In this analysis, we have successfully segmented and analyzed mall customers based on their age, annual income, and spending behavior. The dataset provided valuable insights into customer preferences and allowed us to optimize marketing strategies and business operations.

Here are the key highlights of our analysis:

1. **Data Exploration:** We began by exploring the dataset, checking for missing values, and gaining a better understanding of the customer data.

2. **K-Means Clustering:** We applied K-Means Clustering to group customers into clusters.
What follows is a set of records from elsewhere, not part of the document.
import Mathlib
import Summits.NavierStokesRegularity.NavierStokesRegularity.Theorems.EulerZoomLiouvillePowerGaugeEulerLiouvilleSubunitStretching
import HarnessLib.Audit

/-!
# Crux `EulerZoomLiouville.PowerGaugeEulerLiouville`: TYPE-I CLASSICAL MEMBERS WHOSE VORTEX-STRETCHING RATE `α = ⟪∇u ξ, ξ⟫`
# STAYS BELOW THE SELF-SIMILAR RATE `1/(−τ)` ARE TRIVIAL (stratum of `stub_nonSelfSimilarRest`; Chae's `α`, ancient form)

Route №10 `EulerZoomLiouville` (NavierStokesRegularity), crux E = stmt-NavierStokesRegularity-19832, registered residue
`stub_nonSelfSimilarRest`.  Lineage ns-typeII-p1 (gen 8).  Refinement of `…SubunitStretching`: the monotonicity of
`(−τ)^{2K}|ω(X(τ),τ)|²` along trajectories uses the quadratic form of `∇u` ONLY ON THE VORTICITY ITSELF, i.e. the
vortex-stretching rate `α(τ,x) = ⟪∇u(τ,x) ξ, ξ⟫`, `ξ = ω/|ω|` (Chae 2010, proof of Thm 1.1: `∂ₜ|ω| + (v·∇)|ω| = α|ω|`;
Constantin 1994 / Constantin–Fefferman 1993's `α`).  So:

* `norm_curl_sq_le_of_subunitVortexStretching` — Type-I gradient `‖∇u(σ)‖ ≤ K'/(−σ)` (any `K'`, for the trajectories and the
  initial vorticity) + `⟪∇u(σ,x) ω(σ,x), ω(σ,x)⟫ ≤ (K/(−σ))|ω(σ,x)|²` ⇒ `|ω(τ,x)|² ≤ 16K'²(−τ₀)^{2K−2}(−τ)^{−2K}`;
* `curl_eq_zero_of_subunitVortexStretching` — `K < 1` ⇒ `curl u ≡ 0`;
* **`ae_eq_zero_of_gauge_of_subunitVortexStretching`** — MEMBER LEVEL, crux hypotheses verbatim (any `ρ > −1`): a Type-I
  classical member whose vortex-stretching rate satisfies `(−τ) α(τ,x) ≤ K < 1` wherever `ω ≠ 0` is trivial.  The strain may
  have eigenvalues `≥ 1/(−τ)` as long as the vorticity is not aligned with them (geometric depletion enters only through `α`).

WHAT THIS IS NOT: not NS, not E — members with `limsup (−τ)α = 1` somewhere along the vortical trajectories (all putative
self-similar ones, CIV Prop 3.3) and the weak class are untouched. [cite: Chae2010, Thm 1.1 (proof display, ancient form);
ConstantinIgnatovaVicol2026Putative §3.3 Prop 3.3]
-/

noncomputable section

-- flat `Theorems/<Route><Decl>…` files of one crux share the namespace of the crux (tree convention)
set_option linter.dupNamespace false

open MeasureTheory Set Filter Topology Metric Function InnerProductSpace
open scoped RealInnerProductSpace NNReal ENNReal ContDiff

namespace Summit.NavierStokesRegularity.NavierStokesRegularity.Theorems.PowerGaugeEulerLiouville.KelvinPhysical

open Literature.Analysis Literature.Analysis.FunctionSpaces Literature.Analysis.FluidPDE

variable {u : ℝ → EuclideanSpace ℝ (Fin 3) → EuclideanSpace ℝ (Fin 3)}
  {p : ℝ → EuclideanSpace ℝ (Fin 3) → ℝ}

/-! ### The weighted monotonicity of `|ω|²` along trajectories -/

/-- **Backward vortex-stretching estimate**: for an ancient classical Euler flow with a Type-I gradient bound `‖∇u(σ)‖ ≤ K'/(−σ)`
(any `K' ≥ 0`) and vortex-stretching rate `⟪∇u(σ,x) ω, ω⟫ ≤ (K/(−σ))|ω|²` at every point (any real `K`), and `τ₀ < τ < 0`:
`‖ω(τ, x)‖² ≤ 16 K'² (−τ₀)^{2K−2} (−τ)^{−2K}` for every `x` (`(−σ)^{2K}|ω(X(σ),σ)|²` is non-increasing along trajectories).
[cite: Chae2010, Thm 1.1 (proof display, ancient form); MajdaBertozziCUP2002 §1.6 (1.51)] -/
theorem norm_curl_sq_le_of_subunitVortexStretching (hcl : IsClassicalEulerSolutionOn (Iio 0) 0 u p)
    {K' : ℝ} (hK'0 : 0 ≤ K') (hK' : ∀ σ : ℝ, σ < 0 → ∀ x, ‖fderiv ℝ (u σ) x‖ ≤ K' / (-σ))
    {K : ℝ}
    (hS : ∀ σ : ℝ, σ < 0 → ∀ x : EuclideanSpace ℝ (Fin 3),
      ⟪fderiv ℝ (u σ) x (curl (u σ) x), curl (u σ) x⟫ ≤ K / (-σ) * ‖curl (u σ) x‖ ^ 2)
    {τ₀ τ : ℝ} (h0 : τ₀ < τ) (hτ : τ < 0) (x : EuclideanSpace ℝ (Fin 3)) :
    ‖curl (u τ) x‖ ^ 2 ≤ 16 * K' ^ 2 * (-τ₀) ^ (2 * K - 2) * (-τ) ^ (-(2 * K)) := by
  have hτ₀ : τ₀ < 0 := h0.trans hτ
  have hnτ₀ : 0 < -τ₀ := by linarith
  have hnτ : 0 < -τ := by linarith
  -- the time-translated flow `v t = u (t + τ₀)` on `S = (−∞, −τ₀) ∋ 0`
  set v : ℝ → EuclideanSpace ℝ (Fin 3) → EuclideanSpace ℝ (Fin 3) := fun t => u (t + τ₀) with hv
  set q : ℝ → EuclideanSpace ℝ (Fin 3) → ℝ := fun t => p (t + τ₀) with hq
  set S : Set ℝ := Iio (-τ₀) with hSdef
  have hclv : IsClassicalEulerSolutionOn S 0 v q := by
    have h1 := hcl.comp_add_right τ₀
    refine h1.mono (fun t ht => ?_) (uniqueDiffOn_Iio (-τ₀))
    show t + τ₀ < 0
    rw [hSdef, mem_Iio] at ht
    linarith
  have hSc : Convex ℝ S := convex_Iio _
  have hU : UniqueDiffOn ℝ S := uniqueDiffOn_Iio _
  have h0S : (0 : ℝ) ∈ S := by rw [hSdef, mem_Iio]; linarith
  have hSo : IsOpen S := isOpen_Iio
  have hLv : ODE.IsUniformlyLipschitzOn v S := by
    refine hclv.smooth_velocity.isUniformlyLipschitzOn_of_norm_fderiv_le fun C hC hCS => ?_
    rcases C.eq_empty_or_nonempty with rfl | hne
    · exact ⟨0, fun t ht => absurd ht (notMem_empty t)⟩
    obtain ⟨t₁, ht₁C, ht₁⟩ := hC.exists_isMaxOn hne continuous_id.continuousOn
    have ht₁S : t₁ + τ₀ < 0 := by have := hCS ht₁C; rw [hSdef, mem_Iio] at this; linarith
    refine ⟨K' / (-(t₁ + τ₀)), fun t ht y => ?_⟩
    have htS : t + τ₀ < 0 := by have := hCS ht; rw [hSdef, mem_Iio] at this; linarith
    have hle : t ≤ t₁ := ht₁ ht
    calc ‖fderiv ℝ (v t) y‖ = ‖fderiv ℝ (u (t + τ₀)) y‖ := rfl
      _ ≤ K' / (-(t + τ₀)) := hK' _ htS y
      _ ≤ K' / (-(t₁ + τ₀)) := div_le_div_of_nonneg_left hK'0 (by linarith) (by linarith)
  -- the time `t⋆ = τ − τ₀ ∈ S` and the Lagrangian label `a = X⁻¹(x)`
  set ts : ℝ := τ - τ₀ with htsdef
  have hts0 : 0 ≤ ts := by rw [htsdef]; linarith
  have htsS : ts ∈ S := by rw [hSdef, mem_Iio, htsdef]; linarith
  set X : ℝ → EuclideanSpace ℝ (Fin 3) → EuclideanSpace ℝ (Fin 3) := ODE.evolutionMap v 0 with hXdef
  set a : EuclideanSpace ℝ (Fin 3) := ODE.evolutionMap v ts 0 x with ha
  have hXa : X ts a = x := by
    rw [hXdef, ha, hLv.evolutionMap_trans hSc htsS h0S htsS, ODE.evolutionMap_self]
  have hX0 : X 0 a = a := by rw [hXdef, ODE.evolutionMap_self]
  have hXu : ∀ t ∈ S, ∀ y, HasDerivWithinAt (fun s => X s y) (v t (X t y)) S t :=
    fun t ht y => hLv.hasDerivWithinAt_evolutionMap hSc h0S ht y
  -- `G t = |ω(v t)(X t a)|²` and the weight `P t = (−(t+τ₀))^{2K}`
  set G : ℝ → ℝ := fun t => ‖curl (v t) (X t a)‖ ^ 2 with hGdef
  set P : ℝ → ℝ := fun t => (-(t + τ₀)) ^ (2 * K) with hPdef
  have hG' : ∀ t ∈ S, HasDerivAt G (2 * ⟪curl (v t) (X t a), fderiv ℝ (v t) (X t a) (curl (v t) (X t a))⟫) t := by
    intro t ht
    have h1 := (hclv.hasDerivWithinAt_curl_flow hU hXu ht a).norm_sq
    exact h1.hasDerivAt (hSo.mem_nhds ht)
  have hP' : ∀ t ∈ S, HasDerivAt P ((-1) * (2 * K) * (-(t + τ₀)) ^ (2 * K - 1)) t := by
    intro t ht
    have hpos : 0 < -(t + τ₀) := by rw [hSdef, mem_Iio] at ht; linarith
    have hb : HasDerivAt (fun s : ℝ => -(s + τ₀)) (-1) t := by
      have h1 : HasDerivAt (fun s : ℝ => -s + -τ₀) (-1) t := (hasDerivAt_neg t).add_const (-τ₀)
      have e : (fun s : ℝ => -(s + τ₀)) = fun s => -s + -τ₀ := by funext s; ring
      rw [e]; exact h1
    exact hb.rpow_const (Or.inl hpos.ne')
  -- `F = P · G` is non-increasing on `[0, ts]`
  set F : ℝ → ℝ := fun t => P t * G t with hFdef
  have hF' : ∀ t ∈ S, HasDerivAt F
      ((-1) * (2 * K) * (-(t + τ₀)) ^ (2 * K - 1) * G t +
        P t * (2 * ⟪curl (v t) (X t a), fderiv ℝ (v t) (X t a) (curl (v t) (X t a))⟫)) t :=
    fun t ht => (hP' t ht).mul (hG' t ht)
  have hF'le : ∀ t ∈ S, (-1) * (2 * K) * (-(t + τ₀)) ^ (2 * K - 1) * G t +
      P t * (2 * ⟪curl (v t) (X t a), fderiv ℝ (v t) (X t a) (curl (v t) (X t a))⟫) ≤ 0 := by
    intro t ht
    have hpos : 0 < -(t + τ₀) := by rw [hSdef, mem_Iio] at ht; linarith
    have htτ : t + τ₀ < 0 := by linarith
    set w := curl (v t) (X t a) with hw
    have hq : ⟪w, fderiv ℝ (v t) (X t a) w⟫ ≤ K / (-(t + τ₀)) * ‖w‖ ^ 2 := by
      rw [real_inner_comm]; exact hS (t + τ₀) htτ (X t a)
    have hPw : P t * (2 * ⟪w, fderiv ℝ (v t) (X t a) w⟫) ≤ P t * (2 * (K / (-(t + τ₀)) * ‖w‖ ^ 2)) :=
      mul_le_mul_of_nonneg_left (by linarith) (Real.rpow_nonneg hpos.le _)
    have hid : P t * (2 * (K / (-(t + τ₀)) * ‖w‖ ^ 2)) = (2 * K) * (-(t + τ₀)) ^ (2 * K - 1) * G t := by
      simp only [hPdef, hGdef, ← hw]
      rw [Real.rpow_sub_one hpos.ne']
      field_simp
    have hG0 : G t = ‖w‖ ^ 2 := by simp only [hGdef, hw]
    nlinarith [hPw, hid]
  have hIcc : Icc 0 ts ⊆ S := fun t ht => by
    rw [hSdef, mem_Iio]; rw [htsdef] at ht; linarith [ht.2]
  have hanti : AntitoneOn F (Icc 0 ts) := by
    refine antitoneOn_of_hasDerivWithinAt_nonpos (convex_Icc 0 ts)
      (fun t ht => (hF' t (hIcc ht)).continuousAt.continuousWithinAt)
      (fun t ht => (hF' t (hIcc (interior_subset ht))).hasDerivWithinAt) fun t ht => hF'le t (hIcc (interior_subset ht))
  have hmono := hanti (left_mem_Icc.2 hts0) (right_mem_Icc.2 hts0) hts0
  -- unpack: `(−τ)^{2K} |ω(τ,x)|² ≤ (−τ₀)^{2K} |ω(τ₀,a)|²`
  have hFts : F ts = (-τ) ^ (2 * K) * ‖curl (u τ) x‖ ^ 2 := by
    simp only [hFdef, hPdef, hGdef, hXa]
    rw [show -(ts + τ₀) = -τ by rw [htsdef]; ring, show v ts = u τ by simp [hv, htsdef]]
  have hv0 : v 0 = u τ₀ := by simp [hv]
  have hF0 : F 0 = (-τ₀) ^ (2 * K) * ‖curl (u τ₀) a‖ ^ 2 := by
    simp only [hFdef, hPdef, hGdef, hX0, zero_add, hv0]
  rw [hFts, hF0] at hmono
  -- `|ω(τ₀, a)| ≤ 4K'/(−τ₀)`
  have hω0 : ‖curl (u τ₀) a‖ ≤ 4 * (K' / (-τ₀)) :=
    (norm_curl_le_four_mul (u τ₀) a).trans (mul_le_mul_of_nonneg_left (hK' τ₀ hτ₀ a) (by norm_num))
  have hω0sq : ‖curl (u τ₀) a‖ ^ 2 ≤ (4 * (K' / (-τ₀))) ^ 2 := pow_le_pow_left₀ (norm_nonneg _) hω0 2
  have hwt : 0 < (-τ) ^ (2 * K) := Real.rpow_pos_of_pos hnτ _
  have hkey : ‖curl (u τ) x‖ ^ 2 ≤ (-τ₀) ^ (2 * K) * (4 * (K' / (-τ₀))) ^ 2 / (-τ) ^ (2 * K) := by
    rw [le_div_iff₀ hwt]
    calc ‖curl (u τ) x‖ ^ 2 * (-τ) ^ (2 * K) = (-τ) ^ (2 * K) * ‖curl (u τ) x‖ ^ 2 := by ring
      _ ≤ (-τ₀) ^ (2 * K) * ‖curl (u τ₀) a‖ ^ 2 := hmono
      _ ≤ (-τ₀) ^ (2 * K) * (4 * (K' / (-τ₀))) ^ 2 :=
          mul_le_mul_of_nonneg_left hω0sq (Real.rpow_nonneg hnτ₀.le _)
  refine hkey.trans (le_of_eq ?_)
  rw [Real.rpow_neg hnτ.le, Real.rpow_sub hnτ₀, show (2 : ℝ) = ((2 : ℕ) : ℝ) by norm_num, Real.rpow_natCast]
  field_simp
  ring

/-- **Sub-unit vortex-stretching rate ⇒ irrotational**: Type-I gradient with any constant on `(−∞,0)` and
`⟪∇u(σ,x) ω(σ,x), ω(σ,x)⟫ ≤ (K/(−σ))|ω(σ,x)|²` with `K < 1` ⇒ `curl u(τ) ≡ 0` for every `τ < 0` (let `τ₀ → −∞`).
[cite: Chae2010, Thm 1.1 (ancient, stretching form)] -/
theorem curl_eq_zero_of_subunitVortexStretching (hcl : IsClassicalEulerSolutionOn (Iio 0) 0 u p)
    {K' : ℝ} (hK' : ∀ σ : ℝ, σ < 0 → ∀ x, ‖fderiv ℝ (u σ) x‖ ≤ K' / (-σ))
    {K : ℝ} (hK1 : K < 1)
    (hS : ∀ σ : ℝ, σ < 0 → ∀ x : EuclideanSpace ℝ (Fin 3),
      ⟪fderiv ℝ (u σ) x (curl (u σ) x), curl (u σ) x⟫ ≤ K / (-σ) * ‖curl (u σ) x‖ ^ 2)
    {τ : ℝ} (hτ : τ < 0) (x : EuclideanSpace ℝ (Fin 3)) : curl (u τ) x = 0 := by
  have hnτ : 0 < -τ := by linarith
  have hK'0 : 0 ≤ K' := by
    have h := hK' τ hτ x
    by_contra hneg
    push Not at hneg
    have : K' / (-τ) < 0 := div_neg_of_neg_of_pos hneg hnτ
    linarith [norm_nonneg (fderiv ℝ (u τ) x)]
  have hlim : Tendsto (fun s : ℝ => 16 * K' ^ 2 * s ^ (2 * K - 2) * (-τ) ^ (-(2 * K))) atTop (𝓝 0) := by
    have h1 : Tendsto (fun s : ℝ => s ^ (-(2 - 2 * K))) atTop (𝓝 0) := tendsto_rpow_neg_atTop (by linarith)
    have h2 := (h1.const_mul (16 * K' ^ 2)).mul_const ((-τ) ^ (-(2 * K)))
    simp only [mul_zero, zero_mul] at h2
    refine h2.congr fun s => ?_
    rw [show -(2 - 2 * K) = 2 * K - 2 by ring]
  have hsq : ‖curl (u τ) x‖ ^ 2 ≤ 0 := by
    refine ge_of_tendsto hlim ?_
    filter_upwards [eventually_gt_atTop (-τ)] with s hs
    have h := norm_curl_sq_le_of_subunitVortexStretching hcl hK'0 hK' hS (τ₀ := -s) (by linarith) hτ x
    rw [neg_neg] at h
    exact h
  have : ‖curl (u τ) x‖ ^ 2 = 0 := le_antisymm hsq (sq_nonneg _)
  exact norm_eq_zero.1 (pow_eq_zero_iff two_ne_zero |>.1 this)

/-! ### Member level -/

/-- **TYPE-I CLASSICAL MEMBERS WITH SUB-UNIT VORTEX-STRETCHING RATE `α` ARE TRIVIAL.**  Crux hypotheses verbatim (any `ρ > −1`) +
`(u, p)` classical on the past + Type-I gradient `‖∇u(τ, x)‖ ≤ K'/(−τ)` (any `K'`) + stretching bound
`⟪∇u(τ,x) ω(τ,x), ω(τ,x)⟫ ≤ (K/(−τ))|ω(τ,x)|²` with `K < 1` ⇒ `u = 0` a.e.  Only the stretching rate ALONG THE VORTICITY
is constrained.
[cite: Chae2010, Thm 1.1 (ancient, stretching form); folklore (irrotational tail)] -/
theorem ae_eq_zero_of_gauge_of_subunitVortexStretching {ρ : ℝ} (hρ : -1 < ρ)
    {H : ℝ → EuclideanSpace ℝ (Fin 3) → EuclideanSpace ℝ (Fin 3) →L[ℝ] EuclideanSpace ℝ (Fin 3)}
    {c : ℝ≥0}
    (hsw : IsSuitableWeakSolutionOn (slab (EuclideanSpace ℝ (Fin 3)) (Iio 0) isOpen_Iio) 0 0 u p)
    (hH : HasWeakSpatialGradientOn (slab (EuclideanSpace ℝ (Fin 3)) (Iio 0) isOpen_Iio) u H)
    (hgauge : ∀ a : ℝ, 0 < a →
      ENNReal.ofReal (a ^ (2 * ρ)) * cknA a (0 : ℝ × EuclideanSpace ℝ (Fin 3)) u +
          ENNReal.ofReal (a ^ ρ) * cknE a (0 : ℝ × EuclideanSpace ℝ (Fin 3)) H +
        ENNReal.ofReal (a ^ (2 * ρ)) * cknD a (0 : ℝ × EuclideanSpace ℝ (Fin 3)) p ≤ (c : ℝ≥0∞))
    (hcl : IsClassicalEulerSolutionOn (Iio 0) 0 u p)
    {K' : ℝ} (hK' : ∀ τ : ℝ, τ < 0 → ∀ x, ‖fderiv ℝ (u τ) x‖ ≤ K' / (-τ))
    {K : ℝ} (hK1 : K < 1)
    (hS : ∀ τ : ℝ, τ < 0 → ∀ x : EuclideanSpace ℝ (Fin 3),
      ⟪fderiv ℝ (u τ) x (curl (u τ) x), curl (u τ) x⟫ ≤ K / (-τ) * ‖curl (u τ) x‖ ^ 2) :
    uncurry u =ᵐ[volume.restrict (Iio (0 : ℝ) ×ˢ (univ : Set (EuclideanSpace ℝ (Fin 3))))] 0 :=
  ae_eq_zero_of_gauge_of_classical_irrotational hρ hsw hH hgauge hcl
    fun _ hτ x => curl_eq_zero_of_subunitVortexStretching hcl hK' hK1 hS hτ x

end Summit.NavierStokesRegularity.NavierStokesRegularity.Theorems.PowerGaugeEulerLiouville.KelvinPhysical

end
Using techniques like the Elbow Method and Silhouette Score, we determined that K=5 provided the best clustering results.

3. **Visualization:** We visualized the clusters in a 3D space, allowing us to see how customers from different clusters are distributed based on age, annual income, and spending score.

4. **Cluster Analysis:** We analyzed the characteristics of each cluster to gain insights into customer behavior. This information can be used to tailor marketing campaigns and services to specific customer segments.

5. **Hierarchical Clustering:** In addition to K-Means, we performed Hierarchical Clustering based on annual income and spending score. This approach provided further segmentation possibilities.

6. **Optimal Number of Clusters:** We used dendrograms to determine the optimal number of clusters, finding that K=3 provided a meaningful segmentation.